A few nights ago, I dreamed of explaining this version, and the explanation had an element to it that I hadn’t realized before. It even allows for a more general method than just finding roots.
Let’s say we have a given quadratic function. For its graph, we know the coordinates of the vertex (\((h, k)\)) and its vertical stretch (\(a\)). We’d like to know the input values (\(x_0\)) that will generate a given output value (\(y_0\)).
Given the information we know, we can write the quadratic function this way: \[f(x)=a(x-h)^{2}+k\]
Since quadratic function graphs are symmetrical around their vertices, we know that any value of \(y_0\) will correspond to exactly two input values \(x_0\), and that these two input values will be equidistant from \(h\).
But we can demonstrate this fairly readily regardless: Let \(d\) equal the distance from \(x_0\) to \(h\), that is, \(d=|x_0-h|\).
We want to know \(x_0\) such that \(f(x_0)=y_0\), that is: \[a(x_0-h)^{2}+k=y_0\]
Since \(x_0-h\) is squared, it doesn’t matter whether it’s positive or negative: The result will be positive, and equal to \(d^2\). So \[ad^2+k=y_0\]
Now we can solve for \(d\): \[d^2=\frac{y_0-k}{a}\\d=\sqrt{\frac{y_0-k}{a}}\]

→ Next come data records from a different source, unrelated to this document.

import Summits.ResolutionOfSingularities.ResolutionOfSingularities.Theorems.FrobeniusLadderFInjectiveMacaulayficationCIThetaTransport
import Summits.ResolutionOfSingularities.ResolutionOfSingularities.Theorems.FrobeniusLadderFInjectiveMacaulayficationCIPolyKit
import Mathlib.RingTheory.MvPolynomial.WeightedHomogeneous
import HarnessLib

/-!
# Cell-to-chart transport in the term-list currency (crux `FInjectiveMacaulayfication`, K-T4 / file 12c)

[OURS · L1 W4.5a] Support file for crux stmt-ResolutionOfSingularities-15315 (seat table v5, stub-6; planner rulings R11.4 / R11.12 /
R12.9 (h)).  The transport theorem `CIThetaTransport.hcert_of_cellCertificate` needs, per chart `V` and stratum `S`, the chart
identity `Y^{d_l} · g_l(Y_S = 0) = θ P_l` and the identification of `P_l` with the initial forms `in_w F_l` certified by a CELL
theorem (`T11PlusCells*`, `T4PlusCells*`).  Here both are discharged from DECIDABLE list data in the currency of `CIPolyKit`
(term lists `(c, v) : ℤ × (Fin n → ℕ)`): `weightedHomogeneousComponent_evalL` (weighted components of a term list are the filtered
sub-lists), and **`hcert_entry_of_lists`**: from (a) the `θ`-factorisation witness `List.Forall₂ (t.1 = t'.1 ∧ V·t.2 = d_l + t'.2) F_l g_l`
(`CIPolyKit.theta_evalL`), (b) a coefficient-congruence check that the cell's initial forms `G_l` equal the face-initial sub-list of
`F_l` for the face weight `w_S = Σ_{i∈S} V i` and degree `D_l = Σ_{i∈S} d_l i` (`CIPolyKit.evalL_eq_of_coeff_congr`), and (c) the cell
certificate for `G` (a landed `cell<id>` theorem, or `CIPolyKitCells.hcert_two_torus_of_lists … (by decide)`), it returns the entry
`∃ tt js e', (∀ i ∈ S, e' i = 0) ∧ Y^{e'} ∈ (g_l(Y_S = 0)) + (2 × 2 minors)` of the `hcert` hypothesis of
`CIConeFiModelSmooth.ciConeFiModelRel_of_smoothFaceCertificates` / `T11PlusFiModel.t11PlusFiModelRel_of_charts` for the strict
transforms `gs c l :=` the value of `g_l`; the matching `hθF` entry is `CIPolyKit.theta_evalL` itself.  So a chart list is
instantiated by ONE application per (chart, stratum) plus `decide`, re-using the finitely many cell theorems.
No definition is declared; AI-written, weaker than expert review; no statement of [claim: Hironaka2017] is used. [folklore]
-/

-- single-problem summit: the doubled namespace component is forced
set_option linter.dupNamespace false

noncomputable section

namespace Summit.ResolutionOfSingularities.ResolutionOfSingularities.Theorems.FInjectiveMacaulayfication.CIThetaTransport

open MvPolynomial

variable {K : Type} [Field K] {n : ℕ}

/-- **Weighted components of a term list** are its filtered sub-lists. [folklore] -/
theorem weightedHomogeneousComponent_evalL (w : Fin n → ℕ) (D : ℕ) (L : List (ℤ × (Fin n → ℕ))) :
    weightedHomogeneousComponent w D
        ((L.map fun t : ℤ × (Fin n → ℕ) =>
          (monomial (Finsupp.equivFunOnFinite.symm t.2) ((t.1 : ℤ) : K) : MvPolynomial (Fin n) K)).sum) =
      ((L.filter fun t : ℤ × (Fin n → ℕ) => ∑ j : Fin n, t.2 j * w j = D).map fun t : ℤ × (Fin n → ℕ) =>
          (monomial (Finsupp.equivFunOnFinite.symm t.2) ((t.1 : ℤ) : K) : MvPolynomial (Fin n) K)).sum := by
  classical
  induction L with
  | nil => simp
  | cons t L ih =>
    rw [List.map_cons, List.sum_cons, map_add, ih, List.filter_cons]
    have hmon : weightedHomogeneousComponent w D
        (monomial (Finsupp.equivFunOnFinite.symm t.2) ((t.1 : ℤ) : K) : MvPolynomial (Fin n) K) =
        if ∑ j : Fin n, t.2 j * w j = D then monomial (Finsupp.equivFunOnFinite.symm t.2) ((t.1 : ℤ) : K) else 0 := by
      rw [weightedHomogeneousComponent_of_mem (isWeightedHomogeneous_monomial w _ _ rfl), Q6CNKit.weight_symm]
      by_cases h : ∑ j : Fin n, t.2 j * w j = D
      · rw [if_pos h, if_pos h.symm]
      · rw [if_neg h, if_neg (fun h' => h h'.symm)]
    rw [hmon]
    by_cases h : ∑ j : Fin n, t.2 j * w j = D
    · rw [if_pos h, decide_eq_true h]
      simp
    · rw [if_neg h, decide_eq_false h]
      simp

/-- **The `hcert` entry of a chart stratum from list data and a cell certificate** (`c = 2`).  Data: unimodular `V`, stratum `S`,
defining equations `F_l`, strict transforms `g_l` with exponent shifts `d_l` (witnessed termwise: `V·m = d_l + m'`), and the cell's
initial forms `G_l`; checks: the `θ`-factorisation witness (a), the congruence `G_l ≡ in_{w_S} F_l` (b); input (c): the cell
certificate for `G`.  Output: the smooth-face certificate entry for `(g(Y_S = 0), S)` VERBATIM as consumed by
`CIConeFiModelSmooth.ciConeFiModelRel_of_smoothFaceCertificates`. [folklore] -/
theorem hcert_entry_of_lists (p : ℕ) [CharP K p] (V : Matrix (Fin n) (Fin n) ℕ) (hV : IsUnit (V.map (Nat.cast : ℕ → ℤ)).det)
    (S : Finset (Fin n)) (FL gL G : Fin 2 → List (ℤ × (Fin n → ℕ))) (d : Fin 2 → Fin n → ℕ)
    (hθ : ∀ l, List.Forall₂ (fun t t' : ℤ × (Fin n → ℕ) => t.1 = t'.1 ∧ V.mulVec t.2 = d l + t'.2) (FL l) (gL l))
    (hG : ∀ l, ∀ v ∈ (G l).map (fun t : ℤ × (Fin n → ℕ) => t.2) ++
        ((FL l).filter fun t : ℤ × (Fin n → ℕ) => ∑ j : Fin n, t.2 j * (∑ i ∈ S, V i j) = ∑ i ∈ S, d l i).map
          (fun t : ℤ × (Fin n → ℕ) => t.2),
      (p : ℤ) ∣ (((G l).filter fun t : ℤ × (Fin n → ℕ) => t.2 = v).map (fun t : ℤ × (Fin n → ℕ) => t.1)).sum -
        ((((FL l).filter fun t : ℤ × (Fin n → ℕ) => ∑ j : Fin n, t.2 j * (∑ i ∈ S, V i j) = ∑ i ∈ S, d l i).filter
          fun t : ℤ × (Fin n → ℕ) => t.2 = v).map (fun t : ℤ × (Fin n → ℕ) => t.1)).sum)
    (e : Fin n → ℕ) {t : ℕ} (cols : Fin t → Fin 2 → Fin n)
    (hcell : (monomial (Finsupp.equivFunOnFinite.symm e) (1 : K) : MvPolynomial (Fin n) K) ∈
      Ideal.span (Set.range fun l : Fin 2 =>
          ((G l).map fun t : ℤ × (Fin n → ℕ) =>
            (monomial (Finsupp.equivFunOnFinite.symm t.2) ((t.1 : ℤ) : K) : MvPolynomial (Fin n) K)).sum) ⊔
        Ideal.span (Set.range fun μ : Fin t => (Matrix.of fun a l => pderiv (cols μ a)
          (((G l).map fun t : ℤ × (Fin n → ℕ) =>
            (monomial (Finsupp.equivFunOnFinite.symm t.2) ((t.1 : ℤ) : K) : MvPolynomial (Fin n) K)).sum)).det)) :
    ∃ (tt : ℕ) (js : Fin tt → Fin 2 → Fin n) (e' : Fin n →₀ ℕ), (∀ i ∈ S, e' i = 0) ∧
      (monomial e' (1 : K) : MvPolynomial (Fin n) K) ∈
        Ideal.span (Set.range fun l : Fin 2 =>
            aeval (fun i : Fin n => if i ∈ S then (0 : MvPolynomial (Fin n) K) else X i)
              ((gL l).map fun t : ℤ × (Fin n → ℕ) =>
                (monomial (Finsupp.equivFunOnFinite.symm t.2) ((t.1 : ℤ) : K) : MvPolynomial (Fin n) K)).sum) ⊔
          Ideal.span (Set.range fun ν : Fin tt => (Matrix.of fun a l => pderiv (js ν a)
            (aeval (fun i : Fin n => if i ∈ S then (0 : MvPolynomial (Fin n) K) else X i)
              ((gL l).map fun t : ℤ × (Fin n → ℕ) =>
                (monomial (Finsupp.equivFunOnFinite.symm t.2) ((t.1 : ℤ) : K) : MvPolynomial (Fin n) K)).sum)).det) := by
  have hθF : ∀ l, aeval (fun j : Fin n => ∏ i : Fin n, (X i : MvPolynomial (Fin n) K) ^ V i j)
      ((FL l).map fun t : ℤ × (Fin n → ℕ) =>
        (monomial (Finsupp.equivFunOnFinite.symm t.2) ((t.1 : ℤ) : K) : MvPolynomial (Fin n) K)).sum =
      monomial (Finsupp.equivFunOnFinite.symm (d l)) 1 *
        ((gL l).map fun t : ℤ × (Fin n → ℕ) =>
          (monomial (Finsupp.equivFunOnFinite.symm t.2) ((t.1 : ℤ) : K) : MvPolynomial (Fin n) K)).sum :=
    fun l => CIPolyKit.theta_evalL V (d l) (FL l) (gL l) (hθ l)
  have hP : ∀ l, monomial (Finsupp.equivFunOnFinite.symm (d l)) (1 : K) *
      aeval (fun i : Fin n => if i ∈ S then (0 : MvPolynomial (Fin n) K) else X i)
        ((gL l).map fun t : ℤ × (Fin n → ℕ) =>
          (monomial (Finsupp.equivFunOnFinite.symm t.2) ((t.1 : ℤ) : K) : MvPolynomial (Fin n) K)).sum =
      aeval (fun j : Fin n => ∏ i : Fin n, (X i : MvPolynomial (Fin n) K) ^ V i j)
        ((G l).map fun t : ℤ × (Fin n → ℕ) =>
          (monomial (Finsupp.equivFunOnFinite.symm t.2) ((t.1 : ℤ) : K) : MvPolynomial (Fin n) K)).sum := by
    intro l
    rw [ToricChartFedder.monomial_mul_substZero_eq_theta_component V hV _ _ _ (hθF l) S, weightedHomogeneousComponent_evalL]
    simp only [Finsupp.coe_equivFunOnFinite_symm]
    rw [CIPolyKit.evalL_eq_of_coeff_congr p (G l) _ (hG l)]
  exact hcert_of_cellCertificate V hV S _ _ (fun l => Finsupp.equivFunOnFinite.symm (d l)) hP
    (Finsupp.equivFunOnFinite.symm e) cols hcell

end Summit.ResolutionOfSingularities.ResolutionOfSingularities.Theorems.FInjectiveMacaulayfication.CIThetaTransport

end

This is the horizontal distance on the graph between the vertex and the target input values. Starting at \(h\), we go \(d\) in either direction, and our resulting value will yield \(y_0\) as its output: \[x_0=h\pm\sqrt{\frac{y_0-k}{a}}\]
For instance, if we want to know for what values of \(x, f(x)=4(x-3)^2+6=10\), those are \(x_0=3\pm\sqrt{\frac{10-6}{4}}=\{2,4\}\). This is more useful than the standard Quadratic Formula because it allows us to find the inputs corresponding to any arbitrary output, not just the roots.
We could do the same thing for the standard Quadratic Formula, of course. The revised formula is \[x=\frac{-b\pm\sqrt{b^{2}+4a(y_0-c)}}{2a}\]
… which is even more complicated than the standard form.
Let’s rearrange the general vertex version a little: \[x_0-h=\pm\sqrt{\frac{y_0-k}{a}}\] This shows the relationship plainly: Regarding the graph, we are relating the horizontal distance between an input value and the vertex to the vertical distance between the corresponding output value and the vertex. This has even more discovery value than \(x=h\pm\sqrt{-\frac{k}{a}}\) does.
The roots can be seen as a special case where \(y_0=0\), and so \(x_0=h\pm\sqrt{\frac{0-k}{a}}\).
If a quadratic function is currently in standard form, we have two options for finding its roots: We could use the quadratic formula directly, or we could convert the function to vertex form and then use this easier form.
There are two mitigating factors for converting to vertex form first. One is that the Vertex Form of the Quadratic Formula does have a radical in the denominator, something we could address with a minor change: \(x_0=h\pm\frac{\sqrt{-ka}}a\). The other, though, is that \(k=\frac{4ac-b^2}{4a}\) can be a fraction even when the roots themselves are integers.
More specifically, a quadratic with integer roots will have \(h\) being measured in halves (either an integer or a half-integer), and hence \(k\) being measured in quarters. We could force this issue even further with \(x_0=h\pm\frac{\sqrt{-4ka}}{2a}\), but at some point it gets complex enough that there’s not a noticeable benefit to just using the original version of the Quadratic Formula directly.
The key here, though, is that a quadratic function with integer roots won’t ever have an irrational denominator in \(\sqrt{\frac{-k}{a}}\). There may be fractions in the intermediate forms, but the denominator in that situation will always simplify to 1 or 4. So if the concern is for students who struggle with decimal values, keeping the roots to integers will keep the fractions in line. (The vertical stretch can even be a non-integer without creating an irrational denominator in the radicand!)
And if you really want to avoid fractions, create quadratics with integer roots that differ by an even amount, as well as an integer vertical stretch. That way, both coordinates of the vertex will always be integers.